The scoring module 104 may analyze the received MRP 107 to determine the category of the product specified therein. As shown in FIG. 9, the supplier database 109 may store a list of suppliers for each category of products associated with the buyer/manufacturer including, for example, any product ever purchased by the buyer in the past or to be purchased in the future. As mentioned before, for a buyer, the “products” needed to manufacture or assemble a laptop computer may include hard drives (or hard disks), memory modules, motherboards, display screens, computer keyboards, and the like. In that case, the relevant suppliers (past or current) may be categorized into such product-specific categories as, for example, memory suppliers, motherboard suppliers, display suppliers, and so on. Thus, by way of an example, the category C₁ in the supplier database 109 in FIG. 9 may include all suppliers of computer memories (suppliers S₁₁ through S_1c1), the category C₂ in the supplier database 109 may include all suppliers of computer hard drives (suppliers S₂₁ through S_2c2), and so on. In a similar manner, suppliers for products of other categories also may be identified in the database 109. It is observed here that some suppliers may appear in more than one category. For example, a supplier who has supplied or who can supply memory modules as well as hard drives may be listed under categories C₁ and C₂ both. In certain embodiments, the creation of product-specific categories and the categorized storage of supplier information may be performed by the scoring module 104 itself based on, for example, reception and analysis of the historical data 115 during training. In other embodiments, the scoring module 104 (or the SPS module 102 in general) may provide an option for a human user at a buyer's site to create such category-specific grouping of suppliers in the database 109. In some other embodiments, the database management system operating and managing the supplier database 109 may itself categorize and store the supplier information as part of creating and maintaining the supplier database 109. Other approaches to creation and storage of category-specific supplier lists may be devised. The grouping of suppliers into product-specific groups is also identified at block 802 in FIG. 8.

As shown in the embodiment of FIG. 9, the scoring module 104 may be in communication with or may be able to access the supplier database 109 to select/retrieve category-specific list of suppliers therefrom based on the category of the product specified in the MRP 107. In one embodiment, a list of all suppliers associated with a specific category may be sent as an input to the scoring module 104. In another embodiment, a user may be allowed to select a certain number of suppliers such as, for example, the five most active suppliers, or the five most-recent suppliers ranked in chronological order of their interaction with the buyer, or only those suppliers who are associated with multiple categories, and the like. The scoring module 104 may evaluate each supplier in the list of category-specific suppliers received from the supplier database 109 and generate a set of feature-specific scores 111 for each supplier in the list. The details of evaluation of suppliers and generation of supplier scores 111 are already provided before with reference to discussion of FIGS. 1-8.

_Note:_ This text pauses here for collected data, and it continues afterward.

import Summits.Ventures.Crystal3D.Theorems.StickyWulffConstantTextureBuildSingleGrainMesh
import Summits.Ventures.Crystal3D.Theorems.StickyWulffConstantTextureBuildLocalAgreement
import Summits.Ventures.Crystal3D.Theorems.StickyWulffConstantTextureLiminfResolutionOfRigidity
import HarnessLib

/-!
# TB-cover, BASE CASE (part 3): `stub_TB_cover`'s conclusion, in its own quantifier shape, for packings on ONE Barlow stacking
# (lane T, crux `TextureLiminfV5`, stmt-Ventures-23912; registered stub `stub_TB_cover` of `TexShadow` v8.23)

HONEST FRAMING. Venture `Summits/Ventures/Crystal3D` (cell `crystal3d-full`), route `route-Ventures-StickyWulffConstant`, helper `--supports` the
law-v5 crux `TextureLiminfV5` (stmt-Ventures-23912).  Pure proof (census-free, standard axioms) over '…TextureBuildSingleGrainMesh' (the cover and mesh),
'…TextureBuildLocalAgreement' (`mem_of_perfect_near`: perfect material is complete) and '…TextureLiminfResolutionOfRigidity' (`card_filter_dist_le`: the
packing count around one ball).

**`tb_cover_of_single_stacking`**: for all `C R₀ K δ θ` with `0 < δ`, `0 < θ` there is `N₀` such that every unit packing of `N ≥ N₀` balls with
`6N − b ≤ K·N^{2/3}` whose balls all lie on ONE moved Barlow stacking admits `(rc : RiseredCover C R₀ N x) (μ : Mesh₇ rc δ)` with
`rc.tilingLoss₂ + rc.rimSum + μ.gapCost ≤ θ·N^{2/3} + rc.unownedSlack₃` — i.e. the conclusion of `stub_TB_cover` VERBATIM on the single-grain class (no
resolution, adhesion or saturation hypothesis needed there).  COUNTING (the constructor's MASS lemma, reusable grain by grain): the balls with `≠ 12`
contacts number `≤ Σ(12 − deg) = 2(6N − b) ≤ 2K·N^{2/3}`; a ball with no such ball within `4` has, by `mem_of_perfect_near`, all `S`-sites within `3`
occupied (`solid_of_good`: it can carry the core) and all within `2√2` occupied (`complete_of_good`: it counts for the mass); the others number
`≤ 9³·2K·N^{2/3} ≤ min(δ, ½)·N` for `N ≥ N₀`.
WHAT THIS IS NOT: the multi-grain constructor of `stub_TB_cover` (wall cells, risers, gap pieces) — open; F-C1 not moved.
-/

noncomputable section

open scoped BigOperators InnerProductSpace
open MeasureTheory

namespace Summit.Ventures.Crystal3D.Cruxes.TextureLiminf.TexShadow

open Summit.Ventures.Crystal3D Summit.Ventures.Crystal3D.Theorems Finset
open Literature.MathematicalPhysics.StatisticalMechanics (IsHaggSeq)

section Counting

variable {N : ℕ} {x : Fin N → E3}

/-- Bridge: twelve contacts give twelve balls of the configuration's point set at distance `1`. -/
theorem twelve_le_card_filter_of_coordination (hx : IsUnitPacking x) {i : Fin N} (h : coordination x i = 12) :
    12 ≤ ((Finset.univ.image x).filter fun y => dist (x i) y = 1).card := by
  classical
  have h12 : (contactNeighbors x i).card = 12 := h
  rw [← h12]
  have hsub : (contactNeighbors x i).image x ⊆ (Finset.univ.image x).filter fun y => dist (x i) y = 1 := by
    intro y hy
    rw [Finset.mem_image] at hy
    obtain ⟨j, hj, rfl⟩ := hy
    rw [mem_contactNeighbors] at hj
    exact Finset.mem_filter.2 ⟨Finset.mem_image_of_mem _ (Finset.mem_univ _), hj.2⟩
  calc (contactNeighbors x i).card = ((contactNeighbors x i).image x).card :=
        (Finset.card_image_of_injective _ hx.injective).symm
    _ ≤ _ := Finset.card_le_card hsub

/-- The defective balls (`≠ 12` contacts) number at most `2·(6N − b)`. -/
theorem card_defective_le (hx : IsUnitPacking x) :
    ((univ.filter fun i => coordination x i ≠ 12).card : ℝ) ≤ 2 * (6 * (N : ℝ) - (numContacts x : ℝ)) := by
  have h1 := card_coordination_ne_twelve_le_sum hx
  have h2 := sum_twelve_sub_coordination_add hx
  set T : ℕ := ∑ i, (12 - coordination x i) with hT
  have h3 : (T : ℝ) + 2 * (numContacts x : ℝ) = 12 * (N : ℝ) := by exact_mod_cast h2
  have h1' : ((univ.filter fun i => coordination x i ≠ 12).card : ℝ) ≤ (T : ℝ) := by exact_mod_cast h1
  linarith

variable {L : E3 ≃ₗᵢ[ℝ] E3} {s : E3} {σ : ℤ → ℤ}

/-- **A GOOD BALL IS LOCALLY COMPLETE**: if every ball lies on the stacking `S` and every ball within `R + 1` of `x i` has twelve contacts, then every
`S`-site within `R` of `x i` is a ball. -/
theorem complete_of_good (hx : IsUnitPacking x) (hσ : IsHaggSeq σ) (hS : ∀ i, x i ∈ stacking L s σ) {i : Fin N} {R : ℝ}
    (hgood : ∀ j, dist (x j) (x i) ≤ R + 1 → coordination x j = 12) :
    ∀ b ∈ stacking L s σ, dist (x i) b ≤ R → b ∈ Set.range x := by
  classical
  set X : Finset E3 := Finset.univ.image x with hX
  have hmemX : ∀ y ∈ X, ∃ j, x j = y := fun y hy => by
    rw [hX, Finset.mem_image] at hy
    obtain ⟨j, -, hj⟩ := hy
    exact ⟨j, hj⟩
  have hp₀ : x i ∈ X := Finset.mem_image_of_mem _ (Finset.mem_univ _)
  have hXS : ∀ y ∈ X, dist y (x i) ≤ R + 2 → y ∈ stacking L s σ := by
    intro y hy _
    obtain ⟨j, rfl⟩ := hmemX y hy
    exact hS j
  have h12 : ∀ y ∈ X, dist y (x i) ≤ R + 1 → 12 ≤ (X.filter fun y' => dist y y' = 1).card := by
    intro y hy hd
    obtain ⟨j, rfl⟩ := hmemX y hy
    exact twelve_le_card_filter_of_coordination hx (hgood j hd)
  intro b hb hdb
  have hbX := mem_of_perfect_near hσ X hp₀ (hS i) R hXS h12 b hb (by rw [dist_comm]; exact hdb)
  obtain ⟨j, rfl⟩ := hmemX b hbX
  exact ⟨j, rfl⟩

end Counting

open scoped Classical in
/-- **`stub_TB_cover`'S CONCLUSION FOR SINGLE-GRAIN PACKINGS** (any wall-law constants `C, R₀`; any `K`; `δ, θ > 0`). -/
theorem tb_cover_of_single_stacking (C R₀ K δ θ : ℝ) (hδ : 0 < δ) (hθ : 0 < θ) :
    ∃ N₀ : ℕ, ∀ N : ℕ, N₀ ≤ N → ∀ x : Fin N → E3, IsUnitPacking x →
      6 * (N : ℝ) - (numContacts x : ℝ) ≤ K * (N : ℝ) ^ ((2 : ℝ) / 3) →
      (∃ (L : E3 ≃ₗᵢ[ℝ] E3) (s : E3) (σ : ℤ → ℤ), IsHaggSeq σ ∧ ∀ i, x i ∈ stacking L s σ) →
      ∃ (rc : RiseredCover C R₀ N x) (μ : Mesh₇ rc δ),
        rc.tilingLoss₂ + rc.rimSum + μ.gapCost ≤ θ * (N : ℝ) ^ ((2 : ℝ) / 3) + rc.unownedSlack₃ := by
  classical
  -- constants: lost balls `≤ c₁·2K·N^{2/3}` with `c₁ = 9³`, to be `≤ δ₁ N`, `δ₁ = min δ (1/2)`
  set δ₁ : ℝ := min δ (1 / 2) with hδ₁
  have hδ₁0 : 0 < δ₁ := lt_min hδ (by norm_num)
  have hδ₁δ : δ₁ ≤ δ := min_le_left _ _
  have hδ₁h : δ₁ ≤ 1 / 2 := min_le_right _ _
  set c₁ : ℝ := (2 * 4 + 1) ^ 3 with hc₁
  have hc₁0 : 0 ≤ c₁ := by rw [hc₁]; norm_num
  set A : ℝ := max 0 (2 * K * c₁ / δ₁) with hAdef
  have hA0 : 0 ≤ A := le_max_left _ _
  have hAK : 2 * K * c₁ ≤ δ₁ * A := by
    have : 2 * K * c₁ / δ₁ ≤ A := le_max_right _ _
    rw [div_le_iff₀ hδ₁0] at this
    linarith
  obtain ⟨N₁, hN₁⟩ := exists_nat_ge (A ^ 3)
  refine ⟨N₁ + 1, fun N hN x hx hdef hstack => ?_⟩
  obtain ⟨L, s, σ, hσ, hS⟩ := hstack
  have hN1 : (A ^ 3 : ℝ) ≤ N := hN₁.trans (by exact_mod_cast (Nat.le_succ N₁).trans hN)
  have hNpos : (1 : ℝ) ≤ N := by exact_mod_cast (show 1 ≤ N by omega)
  -- (1) defective balls
  set B : Finset (Fin N) := univ.filter fun i => coordination x i ≠ 12 with hBdef
  have hB : (B.card : ℝ) ≤ 2 * K * (N : ℝ) ^ ((2 : ℝ) / 3) := by
    have := card_defective_le hx
    rw [← hBdef] at this
    linarith
  -- (2) lost and good balls
  set Lost : Finset (Fin N) := univ.filter fun i => ∃ j ∈ B, dist (x i) (x j) ≤ 4 with hLost
  set Good : Finset (Fin N) := univ.filter fun i => ¬ ∃ j ∈ B, dist (x i) (x j) ≤ 4 with hGood
  have hLost_le : (Lost.card : ℝ) ≤ (B.card : ℝ) * c₁ := by
    have hsub : Lost ⊆ B.biUnion fun j => univ.filter fun i => dist (x i) (x j) ≤ 4 := by
      intro i hi
      rw [hLost, Finset.mem_filter] at hi
      obtain ⟨j, hjB, hji⟩ := hi.2
      exact Finset.mem_biUnion.2 ⟨j, hjB, Finset.mem_filter.2 ⟨Finset.mem_univ _, hji⟩⟩
    calc (Lost.card : ℝ) ≤ ((B.biUnion fun j => univ.filter fun i => dist (x i) (x j) ≤ 4).card : ℝ) := by
          exact_mod_cast Finset.card_le_card hsub
      _ ≤ ∑ j ∈ B, (((univ.filter fun i => dist (x i) (x j) ≤ 4).card : ℕ) : ℝ) := by
          exact_mod_cast Finset.card_biUnion_le
      _ ≤ ∑ _j ∈ B, c₁ := Finset.sum_le_sum fun j _ => card_filter_dist_le hx j (by norm_num)
      _ = (B.card : ℝ) * c₁ := by rw [Finset.sum_const, nsmul_eq_mul]
  have hGood_card : (Good.card : ℝ) = (N : ℝ) - Lost.card := by
    have hsum : Lost.card + Good.card = N := by
      rw [hLost, hGood, Finset.card_filter_add_card_filter_not, Finset.card_univ, Fintype.card_fin]
    have := congrArg (fun n : ℕ => (n : ℝ)) hsum
    simp only [Nat.cast_add] at this
    linarith
  -- `Lost ≤ δ₁ N`
  have hNnn : (0 : ℝ) ≤ N := Nat.cast_nonneg N
  have hcube : A ≤ (N : ℝ) ^ ((1 : ℝ) / 3) := by
    rw [show ((1 : ℝ) / 3) = ((3 : ℕ) : ℝ)⁻¹ by norm_num]
    calc A = (A ^ 3) ^ (((3 : ℕ) : ℝ)⁻¹) := (Real.pow_rpow_inv_natCast hA0 (by norm_num)).symm
      _ ≤ (N : ℝ) ^ (((3 : ℕ) : ℝ)⁻¹) := Real.rpow_le_rpow (by positivity) hN1 (by positivity)
  have hsplit : (N : ℝ) ^ ((2 : ℝ) / 3) * (N : ℝ) ^ ((1 : ℝ) / 3) = (N : ℝ) := by
    rcases Nat.eq_zero_or_pos N with hz | hpos
    · subst hz; simp
    · rw [← Real.rpow_add (by exact_mod_cast hpos)]; norm_num
  have h23 : 0 ≤ (N : ℝ) ^ ((2 : ℝ) / 3) := Real.rpow_nonneg hNnn _
  have hlost : (Lost.card : ℝ) ≤ δ₁ * N := by
    calc (Lost.card : ℝ) ≤ (B.card : ℝ) * c₁ := hLost_le
      _ ≤ 2 * K * (N : ℝ) ^ ((2 : ℝ) / 3) * c₁ := mul_le_mul_of_nonneg_right hB hc₁0
      _ = (2 * K * c₁) * (N : ℝ) ^ ((2 : ℝ) / 3) := by ring
      _ ≤ (δ₁ * A) * (N : ℝ) ^ ((2 : ℝ) / 3) := mul_le_mul_of_nonneg_right hAK h23
      _ ≤ (δ₁ * (N : ℝ) ^ ((1 : ℝ) / 3)) * (N : ℝ) ^ ((2 : ℝ) / 3) :=
          mul_le_mul_of_nonneg_right (mul_le_mul_of_nonneg_left hcube hδ₁0.le) h23
      _ = δ₁ * ((N : ℝ) ^ ((2 : ℝ) / 3) * (N : ℝ) ^ ((1 : ℝ) / 3)) := by ring
      _ = δ₁ * N := by rw [hsplit]
  -- (3) good balls are complete within `3` and within `2√2`
  have hgood : ∀ i ∈ Good, ∀ j, dist (x j) (x i) ≤ 4 → coordination x j = 12 := by
    intro i hi j hj
    rw [hGood, Finset.mem_filter] at hi
    by_contra hne
    exact hi.2 ⟨j, Finset.mem_filter.2 ⟨Finset.mem_univ _, hne⟩, by rw [dist_comm]; exact hj⟩
  have hsolid : ∀ i ∈ Good, ∀ b ∈ stacking L s σ, dist (x i) b < 3 → b ∈ Set.range x := fun i hi b hb hd =>
    complete_of_good hx hσ hS (R := 3) (fun j hj => hgood i hi j (by linarith)) b hb hd.le
  have h2 : Real.sqrt 2 < 3 / 2 := by
    rw [show (3 / 2 : ℝ) = Real.sqrt ((3 / 2) ^ 2) by rw [Real.sqrt_sq (by norm_num)]]
    exact Real.sqrt_lt_sqrt (by norm_num) (by norm_num)
  have hcomplete : ∀ i ∈ Good, ∀ b ∈ stacking L s σ, dist (x i) b ≤ 2 * Real.sqrt 2 → b ∈ Set.range x := fun i hi b hb hd =>
    complete_of_good hx hσ hS (R := 2 * Real.sqrt 2)
      (fun j hj => hgood i hi j (by linarith)) b hb hd
  -- (4) a good ball exists (the core)
  have hGood_pos : 0 < Good.card := by
    have h1 : (Lost.card : ℝ) ≤ (1 / 2) * N := hlost.trans (mul_le_mul_of_nonneg_right hδ₁h hNnn)
    have h2 : (0 : ℝ) < Good.card := by rw [hGood_card]; linarith [hNpos]
    exact_mod_cast h2
  obtain ⟨i₀, hi₀⟩ := Finset.card_pos.1 hGood_pos
  -- (5) the mass count
  have hmass : (1 - δ) * (N : ℝ) ≤
      ((Finset.univ.filter fun i : Fin N => ∀ b ∈ stacking L s σ, dist (x i) b ≤ 2 * Real.sqrt 2 → b ∈ Set.range x).card : ℝ) := by
    have hsub : Good ⊆ Finset.univ.filter fun i : Fin N => ∀ b ∈ stacking L s σ, dist (x i) b ≤ 2 * Real.sqrt 2 → b ∈ Set.range x :=
      fun i hi => Finset.mem_filter.2 ⟨Finset.mem_univ _, hcomplete i hi⟩
    have h1 : (Good.card : ℝ) ≤
        ((Finset.univ.filter fun i : Fin N => ∀ b ∈ stacking L s σ, dist (x i) b ≤ 2 * Real.sqrt 2 → b ∈ Set.range x).card : ℝ) := by
      exact_mod_cast Finset.card_le_card hsub
    have h2 : (1 - δ) * (N : ℝ) ≤ Good.card := by
      rw [hGood_card]
      have : δ₁ * (N : ℝ) ≤ δ * N := mul_le_mul_of_nonneg_right hδ₁δ hNnn
      linarith
    exact h2.trans h1
  exact exists_singleGrain_cover_mesh_slack C R₀ δ hx hσ hS i₀ (hsolid i₀ hi₀) hmass hθ.le

end Summit.Ventures.Crystal3D.Cruxes.TextureLiminf.TexShadow

end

FIG. 10 is an exemplary block diagram 1000 illustrating operation of the TAM generator 105 in the SPS module 102 of FIG. 1 as per particular embodiments of the present disclosure. In one embodiment, the TAM generator 105 may use a neural network-based SVM classifier to generate a final score for each supplier (as discussed later). The training of such ML-based classifier and other analytical tools in the TAM generator 105 may be performed in a manner similar to the training of the ML-based classifiers and analytical tools in the scoring module 104 to generate a trained version of the TAM generator 105, which may be deployed to generate the TAM percentages 113. For example, the neutral network based classifier in the TAM generator 105 may be trained based on historic supplier scores, corresponding MRPs, and resulting TAM percentages. In certain embodiments, the training also may include additional supplier information (such as, for example, supplier information specific to certain business features of interest) retrieved from the supplier database 109 or supplier information derived by the scoring module 104 (such as, for example, business feature-specific predictions for a supplier) to equip the TAM generator 105 to more accurately assign TAM percentages to relevant suppliers. Although the discussion below (related to generation of TAM percentage) is with reference to a trained version of the TAM generator 105, for ease of discussion, the qualifier “trained” may be omitted when providing details of generation of TAM percentages by the TAM generator 105. In other words, the reference numeral “105” also may refer to the trained version of the TAM generator as per teachings of the present disclosure, as may be evident from the context of discussion. In one embodiment, the trained versions of the scoring module 104 and the TAM generator 105 may constitute the trained version of the SPS module 102.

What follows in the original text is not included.